What Is a Rate-and-Term Refinance?

Rate-and-term refinance is the refinancing of an existing mortgage for the purpose of changing the interest and/or term of a mortgage without advancing new money on the loan. This differs from a cash-out refinance, in which new money is advanced on the loan. Rate-and-term refinances can carry lower interest rates than cash-out refinances.

Understanding Rate-and-Term Refinance

Rate-and-term refinancing activity is driven primarily by a drop in interest rates, while cash-out refinance activity is driven by increasing home values. Because there are advantages and disadvantages associated with both rate-and-term and cash-out refinancing, the borrower must weigh the pros and cons of each before making any final decisions.

How Rate-and-Term Refinancing Works

The potential benefits of rate-and-term refinancing include securing a better interest rate and more amenable terms on the mortgage, though the same principal balance will remain. Such refinancing could lower the payments the homeowner is responsible for, or potentially set a new schedule to pay off the mortgage more quickly. There are several ways to exercise a rate-and-term option.

Upon seeing interest rates drop, for example, a homeowner who has been paying off a 30-year mortgage for 10 years might want to take advantage of the new rates. One option would be to refinance the balance left on the original mortgage at that lower rate for a new 30-year full term. The new loan would have lower monthly payments, but it would essentially be like starting over with a lower rate—and adding 10 years to the time it would take to pay off the mortgage (10 years of the first mortgage, plus 30 years of the new one: 40-year total).

Or, the homeowner could use the rate-and-term refinancing option to pay the new, lower market rate and negotiate a 15-year mortgage. The monthly payments would be higher than with the original 30-year term, but the interest would be lower. What's more, the homeowner would save five years of payments (10 years of their original mortgage, plus 15 of the new one: 25-year total).

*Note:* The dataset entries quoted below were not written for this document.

/-! ### The pointwise-in-time estimate `∫|u|²|ω|² ≤ 2 C₆^{1/3} ‖∇u‖₂² (∫|∇u|³)^{2/3}` -/

/-- **`∫|u|²|ω|² ≤ 2C^{1/3} ‖∇u‖₂² (∫|∇u|³)^{2/3}` for smooth mean-zero `u` on `T³`** (Hölder
`∫|u|²|ω|² ≤ ‖u‖₆²‖ω‖₃²`, Sobolev `∫|u|⁶ ≤ C‖∇u‖₂⁶`, `|ω|² ≤ 2|∇u|²`, `|∇u|² = ∑ᵢ‖∂ᵢu‖²`);
`C` is the tree's Sobolev constant. [cite: RobinsonRodrigoSadowski2016, Thm 1.7 and Lemma 3.5] -/
theorem Torus.exists_integral_normSq_mul_vorticitySq_le (hd : Fintype.card d = 3) :
    ∃ C : ℝ, 0 ≤ C ∧ ∀ v : UnitAddTorus d → EuclideanSpace ℝ d, Torus.IsSmooth v →
      Torus.HasZeroMean v →
        ∫ x, ‖v x‖ ^ 2 * torusVorticitySqAt v x ≤
          C * Torus.gradNormSq v * (∫ x, (∑ i, ‖Torus.partialDeriv i v x‖ ^ 2) ^ ((3 : ℝ) / 2)) ^
            ((2 : ℝ) / 3) := by
  obtain ⟨C₆, hC₆0, hC₆⟩ := Torus.exists_integral_norm_pow_six_le_gradNormSq_cube (d := d) hd
  refine ⟨2 * C₆ ^ ((1 : ℝ) / 3), by positivity, fun v hv hv0 => ?_⟩
  have hQc : Continuous (torusVorticitySqAt v) := continuous_Q₁₁ hv
  have hGc : Continuous (fun x => ∑ i, ‖Torus.partialDeriv i v x‖ ^ 2) :=
    continuous_finsetSum _ fun i _ => (hv.partialDeriv i).continuous.norm.pow 2
  have hQ0 : ∀ x, 0 ≤ torusVorticitySqAt v x := fun x => torusVorticitySqAt_nonneg v x
  have hG0 : ∀ x, 0 ≤ ∑ i, ‖Torus.partialDeriv i v x‖ ^ 2 := fun x =>
    Finset.sum_nonneg fun i _ => sq_nonneg _
  -- Hölder with exponents `3` and `3/2`
  have hpq : (3 : ℝ).HolderConjugate (3 / 2) := Real.holderConjugate_iff.2 ⟨by norm_num, by norm_num⟩
  have hH := integral_mul_le_rpow₁₁ (hv.continuous.norm.pow 2) hQc (fun x => sq_nonneg _) hQ0 hpq
  -- `(∫(‖v‖²)³)^{1/3} = (∫‖v‖⁶)^{1/3} ≤ (C₆ G³)^{1/3} = C₆^{1/3} G`
  have e6 : ∫ x, (‖v x‖ ^ 2) ^ (3 : ℝ) = ∫ x, ‖v x‖ ^ 6 :=
    integral_congr_ae (ae_of_all _ fun x => by
      dsimp only
      rw [show (3 : ℝ) = ((3 : ℕ) : ℝ) by norm_num, Real.rpow_natCast]; ring)
  have hG : 0 ≤ Torus.gradNormSq v := Torus.gradNormSq_nonneg v
  have h1 : (∫ x, (‖v x‖ ^ 2) ^ (3 : ℝ)) ^ (1 / (3 : ℝ)) ≤ C₆ ^ ((1 : ℝ) / 3) * Torus.gradNormSq v := by
    rw [e6]
    have h6 := hC₆ v hv hv0
    have h60 : 0 ≤ ∫ x, ‖v x‖ ^ 6 := integral_nonneg fun x => by positivity
    calc (∫ x, ‖v x‖ ^ 6) ^ (1 / (3 : ℝ)) ≤ (C₆ * Torus.gradNormSq v ^ 3) ^ (1 / (3 : ℝ)) :=
          Real.rpow_le_rpow h60 h6 (by norm_num)
      _ = C₆ ^ ((1 : ℝ) / 3) * Torus.gradNormSq v := by
          rw [Real.mul_rpow hC₆0 (by positivity), show ((1 : ℝ) / 3) = 1 / (3 : ℝ) by norm_num,
            show (Torus.gradNormSq v ^ 3) = Torus.gradNormSq v ^ (3 : ℝ) by
              rw [show (3 : ℝ) = ((3 : ℕ) : ℝ) by norm_num, Real.rpow_natCast],
            ← Real.rpow_mul hG, show (3 : ℝ) * (1 / 3) = 1 by norm_num, Real.rpow_one]
  -- `(∫ Q^{3/2})^{2/3} ≤ (∫ (2G)^{3/2})^{2/3} = 2 (∫ G^{3/2})^{2/3}`
  have h2 : (∫ x, torusVorticitySqAt v x ^ ((3 : ℝ) / 2)) ^ (1 / ((3 : ℝ) / 2)) ≤
      2 * (∫ x, (∑ i, ‖Torus.partialDeriv i v x‖ ^ 2) ^ ((3 : ℝ) / 2)) ^ ((2 : ℝ) / 3) := by
    have hpt : ∀ x, torusVorticitySqAt v x ^ ((3 : ℝ) / 2) ≤
        (2 : ℝ) ^ ((3 : ℝ) / 2) * (∑ i, ‖Torus.partialDeriv i v x‖ ^ 2) ^ ((3 : ℝ) / 2) := by
      intro x
      rw [← Real.mul_rpow (by norm_num) (hG0 x)]
      exact Real.rpow_le_rpow (hQ0 x) (torusVorticitySqAt_le_two_mul_sum_norm_sq v x) (by norm_num)
    have iQ : Integrable (fun x => torusVorticitySqAt v x ^ ((3 : ℝ) / 2)) :=
      (hQc.rpow_const fun x => Or.inr (by norm_num)).integrable_unitAddTorus
    have iG : Integrable (fun x => (2 : ℝ) ^ ((3 : ℝ) / 2) *
        (∑ i, ‖Torus.partialDeriv i v x‖ ^ 2) ^ ((3 : ℝ) / 2)) :=
      (continuous_const.mul (hGc.rpow_const fun x => Or.inr (by norm_num))).integrable_unitAddTorus
    have hmono := integral_mono iQ iG hpt
    rw [MeasureTheory.integral_const_mul] at hmono
    have hI0 : 0 ≤ ∫ x, torusVorticitySqAt v x ^ ((3 : ℝ) / 2) :=
      integral_nonneg fun x => Real.rpow_nonneg (hQ0 x) _
    have hJ0 : 0 ≤ ∫ x, (∑ i, ‖Torus.partialDeriv i v x‖ ^ 2) ^ ((3 : ℝ) / 2) :=
      integral_nonneg fun x => Real.rpow_nonneg (hG0 x) _
    rw [show 1 / ((3 : ℝ) / 2) = (2 : ℝ) / 3 by norm_num]
    calc (∫ x, torusVorticitySqAt v x ^ ((3 : ℝ) / 2)) ^ ((2 : ℝ) / 3)
        ≤ ((2 : ℝ) ^ ((3 : ℝ) / 2) * ∫ x, (∑ i, ‖Torus.partialDeriv i v x‖ ^ 2) ^ ((3 : ℝ) / 2)) ^
            ((2 : ℝ) / 3) := Real.rpow_le_rpow hI0 hmono (by norm_num)
      _ = 2 * (∫ x, (∑ i, ‖Torus.partialDeriv i v x‖ ^ 2) ^ ((3 : ℝ) / 2)) ^ ((2 : ℝ) / 3) := by
          rw [Real.mul_rpow (by positivity) hJ0, ← Real.rpow_mul (by norm_num),
            show (3 : ℝ) / 2 * (2 / 3) = 1 by norm_num, Real.rpow_one]
  have hA0 : 0 ≤ (∫ x, (‖v x‖ ^ 2) ^ (3 : ℝ)) ^ (1 / (3 : ℝ)) :=
    Real.rpow_nonneg (integral_nonneg fun x => Real.rpow_nonneg (sq_nonneg _) _) _
  have hB0 : 0 ≤ (∫ x, torusVorticitySqAt v x ^ ((3 : ℝ) / 2)) ^ (1 / ((3 : ℝ) / 2)) :=
    Real.rpow_nonneg (integral_nonneg fun x => Real.rpow_nonneg (hQ0 x) _) _
  calc ∫ x, ‖v x‖ ^ 2 * torusVorticitySqAt v x
      ≤ (∫ x, (‖v x‖ ^ 2) ^ (3 : ℝ)) ^ (1 / (3 : ℝ)) *
          (∫ x, torusVorticitySqAt v x ^ ((3 : ℝ) / 2)) ^ (1 / ((3 : ℝ) / 2)) := hH
    _ ≤ (C₆ ^ ((1 : ℝ) / 3) * Torus.gradNormSq v) *
          (2 * (∫ x, (∑ i, ‖Torus.partialDeriv i v x‖ ^ 2) ^ ((3 : ℝ) / 2)) ^ ((2 : ℝ) / 3)) :=
        mul_le_mul h1 h2 hB0 (by positivity)
    _ = 2 * C₆ ^ ((1 : ℝ) / 3) * Torus.gradNormSq v *
          (∫ x, (∑ i, ‖Torus.partialDeriv i v x‖ ^ 2) ^ ((3 : ℝ) / 2)) ^ ((2 : ℝ) / 3) := by ring
import Summits.AtomisticToContinuum.Crystallization.Theorems.ChessboardParticlePlanesPeriodicWindowsStubWideGapSyndetic
import Summits.AtomisticToContinuum.Crystallization.Theorems.ChessboardParticlePlanesPeriodicWindowsStubLayeredPrisms
import Summits.AtomisticToContinuum.Crystallization.Theorems.ChessboardParticlePlanesPeriodicWindowsGapSqueezeCompetitor2
import Summits.AtomisticToContinuum.Crystallization.Theorems.PhononSlackCertificatesPeriodicGivenLayeredClosing3
import Literature.MathematicalPhysics.StatisticalMechanics.CrystallizationSymmetries
import Literature.MathematicalPhysics.StatisticalMechanics.LocalLimitOfGroundStates

/-!
# Crux `PeriodicWindows` (stmt-AtomisticToContinuum-3240), line `dense-laminar-hull` — stub GS `stub_gapSqueeze`
# (every interlayer gap of an aligned layered hull point is `≤ 1`; lead c11)

The numerics-free first half of P3b2 `stub_closingOverTorus` (skeleton rev 7, `Cruxes/PeriodicWindows/Lines/dense_laminar_hull.lean`):
let `x` be a sequence of Lennard-Jones ground states and `Z = B '' {i v₁(a) + j v₂(a) + δ m + z m e₃}` a rooted, rooted-uniformly
recurrent, `ρ₀`-dense, exactly laminar, `7/10`-separated point of its rotated hull, written as a general layered set (the output of
P3b1 `stub_layerData`). Then `z (m+1) - z m ≤ 1` for every `m`.

Proof (density closing with the COMPRESSION competitor). Suppose `z (m₀+1) - z m₀ = 1 + 2η > 1`.
* `stub_wideGapSyndetic` (GS1, p163884): gaps `≥ 1 + η` recur with bounded index gaps `G`.
* `gs_reduce_offsets`: the offsets may be taken in a fundamental cell, `‖δ m‖ ≤ 2a` (re-index `i, j`).
* `gsc_compression` / `gsc_competitor` (p164331 / p164584): the compressed heights `z'` (increments `min(gap, 1)`) define a
  `7/10`-separated layered set `Z'` whose site energies are site by site `≤` those of `Z`, and smaller by a fixed `c > 0` at
  every site lying below a gap `≥ 1 + η`.
* `stub_layeredPrisms` (GS2, p164098): the prisms `W(0, n, K) ⊆ Z`, `W'(0, n, K) ⊆ Z'` have `nK²` points and boundary functional
  `≤ C (nK + K²)`.
* `gs_hull_translate` + `LayeredHull.wb_upper` (item 11779): `Z` lies in the translation hull of the ROTATED ground-state sequence
  `A_{σ⁻¹ N} ∘ x N`, so (U) `Σ_W e_p(Z) ≤ 2 E(nK²) + C_U ∂(W)`; `LayeredHull.wb_lower`: (L) `Σ_{W'} e_p(Z') ≥ 2 E(nK²) - C_L ∂(W')`.
* Counting (`LayeredHull.clo_count`): with `n = K = n'(G+1)`, `c K² n' ≤ Σ_W e(Z) - Σ_{W'} e(Z') ≤ (|C_U| + |C_L|) C_b · 2K²`, i.e.
  `n' ≤ 2 (|C_U| + |C_L|) C_b / c` — false for `n'` large.

[folklore]
-/

noncomputable section

namespace Summit.AtomisticToContinuum.Crystallization.Theorems.PeriodicWindowsDenseLaminarHull

open Literature.MathematicalPhysics.StatisticalMechanics Filter Metric
open scoped BigOperators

On a cash-out refinance, homeowners must weigh the value of tapping into their home's equity against the added interest they will pay over the life of the new loan.

How Rate-and-Term Refinancing Compares with Other Options

Cash-out refinancing takes equity from the home for the homeowner to make use of. This works best when the overall value of the home has increased because of rising real estate values, but it can also be done if the homeowner is well along in the mortgage and has paid in a significant part of its equity. In the process, a cash-out refinance will increase the principal that is owed on the mortgage. This might call for a reappraisal of the home to gauge its new value. Homeowners might seek such refinancing in order to gain access to capital from the value of the home that they otherwise might not see until the home was later sold.

A converse option called cash-in refinancing involves putting more money toward the settlement of the mortgage in order to reduce any remaining principal.

When considering any of these options, it's important to calculate all the implications carefully and see how they compare to keeping your current mortgage.